TASK STATEMENT: Copy exactly the lines from the start of the data below through the one that carries "set_option autoImplicit false", and only those.

Stored items from a collection:
--

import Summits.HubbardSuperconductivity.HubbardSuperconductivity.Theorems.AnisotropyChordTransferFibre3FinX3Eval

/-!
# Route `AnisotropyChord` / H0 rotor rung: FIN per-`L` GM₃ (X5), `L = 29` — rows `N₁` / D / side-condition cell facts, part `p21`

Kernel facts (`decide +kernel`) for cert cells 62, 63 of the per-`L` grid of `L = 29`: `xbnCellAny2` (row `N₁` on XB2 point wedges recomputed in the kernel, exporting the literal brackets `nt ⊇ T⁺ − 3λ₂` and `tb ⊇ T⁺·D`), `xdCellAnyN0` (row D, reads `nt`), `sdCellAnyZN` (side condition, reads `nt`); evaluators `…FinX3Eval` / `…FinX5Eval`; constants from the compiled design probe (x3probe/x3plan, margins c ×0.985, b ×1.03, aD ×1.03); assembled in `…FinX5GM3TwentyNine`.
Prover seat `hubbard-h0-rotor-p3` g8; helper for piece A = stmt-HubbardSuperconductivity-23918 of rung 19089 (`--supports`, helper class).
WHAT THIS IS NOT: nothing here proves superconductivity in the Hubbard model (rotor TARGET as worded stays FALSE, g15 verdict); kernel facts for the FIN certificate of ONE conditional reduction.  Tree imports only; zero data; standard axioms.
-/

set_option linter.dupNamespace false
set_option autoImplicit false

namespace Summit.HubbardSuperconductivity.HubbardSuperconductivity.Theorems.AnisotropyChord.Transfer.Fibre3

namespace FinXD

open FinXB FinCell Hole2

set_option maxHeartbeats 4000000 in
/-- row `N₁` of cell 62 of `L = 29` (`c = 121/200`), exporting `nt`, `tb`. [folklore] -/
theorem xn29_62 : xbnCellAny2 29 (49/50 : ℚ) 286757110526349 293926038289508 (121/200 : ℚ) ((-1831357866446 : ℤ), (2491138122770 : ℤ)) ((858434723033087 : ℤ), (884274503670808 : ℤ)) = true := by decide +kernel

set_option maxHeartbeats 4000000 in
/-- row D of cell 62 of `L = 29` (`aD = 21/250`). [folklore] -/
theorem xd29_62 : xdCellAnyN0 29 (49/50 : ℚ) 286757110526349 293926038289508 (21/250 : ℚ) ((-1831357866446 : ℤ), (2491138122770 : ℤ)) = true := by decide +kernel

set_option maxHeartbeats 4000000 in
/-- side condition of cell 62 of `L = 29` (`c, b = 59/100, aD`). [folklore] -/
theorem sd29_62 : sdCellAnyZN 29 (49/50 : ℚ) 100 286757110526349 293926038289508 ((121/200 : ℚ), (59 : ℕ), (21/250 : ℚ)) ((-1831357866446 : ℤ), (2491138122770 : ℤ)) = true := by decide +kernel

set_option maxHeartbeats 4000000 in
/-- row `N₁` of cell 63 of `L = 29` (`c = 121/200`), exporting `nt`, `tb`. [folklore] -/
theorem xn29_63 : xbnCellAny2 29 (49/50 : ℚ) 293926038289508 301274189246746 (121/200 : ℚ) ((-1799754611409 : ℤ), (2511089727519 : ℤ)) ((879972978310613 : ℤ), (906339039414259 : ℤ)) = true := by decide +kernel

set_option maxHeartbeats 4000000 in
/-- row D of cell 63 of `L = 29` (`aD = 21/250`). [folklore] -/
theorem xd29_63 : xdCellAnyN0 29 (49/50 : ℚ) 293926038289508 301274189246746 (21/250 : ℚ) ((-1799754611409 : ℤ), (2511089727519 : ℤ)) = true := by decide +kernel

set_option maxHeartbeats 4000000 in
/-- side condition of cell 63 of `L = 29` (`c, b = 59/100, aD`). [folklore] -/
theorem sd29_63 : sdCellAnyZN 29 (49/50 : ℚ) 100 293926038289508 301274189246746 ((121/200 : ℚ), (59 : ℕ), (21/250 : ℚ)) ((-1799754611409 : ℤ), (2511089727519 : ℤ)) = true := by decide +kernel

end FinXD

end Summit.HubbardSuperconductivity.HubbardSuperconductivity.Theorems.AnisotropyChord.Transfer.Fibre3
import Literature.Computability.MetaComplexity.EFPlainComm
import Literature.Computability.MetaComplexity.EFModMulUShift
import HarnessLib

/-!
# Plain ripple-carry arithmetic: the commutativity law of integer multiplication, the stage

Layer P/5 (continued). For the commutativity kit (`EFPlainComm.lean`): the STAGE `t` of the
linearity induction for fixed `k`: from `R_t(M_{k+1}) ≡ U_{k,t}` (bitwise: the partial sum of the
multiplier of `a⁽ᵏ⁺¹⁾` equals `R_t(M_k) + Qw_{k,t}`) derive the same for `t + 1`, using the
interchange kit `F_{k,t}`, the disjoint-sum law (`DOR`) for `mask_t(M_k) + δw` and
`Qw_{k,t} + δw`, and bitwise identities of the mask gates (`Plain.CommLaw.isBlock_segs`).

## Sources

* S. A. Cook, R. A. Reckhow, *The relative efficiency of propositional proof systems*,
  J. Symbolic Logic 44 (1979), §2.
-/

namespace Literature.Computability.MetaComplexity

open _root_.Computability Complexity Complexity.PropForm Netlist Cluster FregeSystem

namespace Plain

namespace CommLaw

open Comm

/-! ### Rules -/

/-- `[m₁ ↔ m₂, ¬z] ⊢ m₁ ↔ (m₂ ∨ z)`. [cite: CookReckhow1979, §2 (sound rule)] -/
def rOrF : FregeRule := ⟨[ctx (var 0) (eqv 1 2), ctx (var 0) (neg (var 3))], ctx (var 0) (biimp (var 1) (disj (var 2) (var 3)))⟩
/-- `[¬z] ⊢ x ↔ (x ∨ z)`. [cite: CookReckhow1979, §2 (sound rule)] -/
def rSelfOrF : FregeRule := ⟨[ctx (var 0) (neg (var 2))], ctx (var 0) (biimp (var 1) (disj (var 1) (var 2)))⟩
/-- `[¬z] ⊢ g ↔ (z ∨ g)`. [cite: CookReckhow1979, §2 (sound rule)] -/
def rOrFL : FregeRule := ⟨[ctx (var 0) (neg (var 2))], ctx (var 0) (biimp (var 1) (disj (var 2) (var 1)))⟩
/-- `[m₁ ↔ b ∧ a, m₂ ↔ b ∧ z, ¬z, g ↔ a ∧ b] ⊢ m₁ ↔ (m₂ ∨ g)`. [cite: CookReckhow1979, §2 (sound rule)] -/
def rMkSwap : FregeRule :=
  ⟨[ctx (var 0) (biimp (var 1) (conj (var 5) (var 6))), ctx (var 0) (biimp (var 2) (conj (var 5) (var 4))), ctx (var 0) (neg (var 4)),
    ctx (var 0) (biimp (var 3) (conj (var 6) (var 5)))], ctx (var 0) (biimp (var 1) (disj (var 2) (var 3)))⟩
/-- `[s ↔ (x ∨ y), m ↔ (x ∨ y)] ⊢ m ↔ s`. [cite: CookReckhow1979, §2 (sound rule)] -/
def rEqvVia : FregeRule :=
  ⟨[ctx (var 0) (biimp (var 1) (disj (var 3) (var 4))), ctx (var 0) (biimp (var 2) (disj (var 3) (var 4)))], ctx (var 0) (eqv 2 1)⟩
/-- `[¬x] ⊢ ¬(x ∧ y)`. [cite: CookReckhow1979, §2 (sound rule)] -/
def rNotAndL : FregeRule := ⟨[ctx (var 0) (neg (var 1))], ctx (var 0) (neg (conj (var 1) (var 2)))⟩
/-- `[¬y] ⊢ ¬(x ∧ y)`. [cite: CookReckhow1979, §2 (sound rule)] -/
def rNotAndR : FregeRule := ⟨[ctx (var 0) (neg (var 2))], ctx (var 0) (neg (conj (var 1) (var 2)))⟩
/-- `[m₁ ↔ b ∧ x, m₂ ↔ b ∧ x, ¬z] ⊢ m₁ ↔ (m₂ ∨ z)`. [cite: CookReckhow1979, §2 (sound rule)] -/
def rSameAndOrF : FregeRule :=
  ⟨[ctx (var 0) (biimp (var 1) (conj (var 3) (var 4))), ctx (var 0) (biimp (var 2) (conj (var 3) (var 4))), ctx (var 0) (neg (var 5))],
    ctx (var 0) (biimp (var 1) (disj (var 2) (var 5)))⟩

--

ANSWER TO THIS EXERCISE:
import Summits.HubbardSuperconductivity.HubbardSuperconductivity.Theorems.AnisotropyChordTransferFibre3FinX3Eval

/-!
# Route `AnisotropyChord` / H0 rotor rung: FIN per-`L` GM₃ (X5), `L = 29` — rows `N₁` / D / side-condition cell facts, part `p21`

Kernel facts (`decide +kernel`) for cert cells 62, 63 of the per-`L` grid of `L = 29`: `xbnCellAny2` (row `N₁` on XB2 point wedges recomputed in the kernel, exporting the literal brackets `nt ⊇ T⁺ − 3λ₂` and `tb ⊇ T⁺·D`), `xdCellAnyN0` (row D, reads `nt`), `sdCellAnyZN` (side condition, reads `nt`); evaluators `…FinX3Eval` / `…FinX5Eval`; constants from the compiled design probe (x3probe/x3plan, margins c ×0.985, b ×1.03, aD ×1.03); assembled in `…FinX5GM3TwentyNine`.
Prover seat `hubbard-h0-rotor-p3` g8; helper for piece A = stmt-HubbardSuperconductivity-23918 of rung 19089 (`--supports`, helper class).
WHAT THIS IS NOT: nothing here proves superconductivity in the Hubbard model (rotor TARGET as worded stays FALSE, g15 verdict); kernel facts for the FIN certificate of ONE conditional reduction.  Tree imports only; zero data; standard axioms.
-/

set_option linter.dupNamespace false
set_option autoImplicit false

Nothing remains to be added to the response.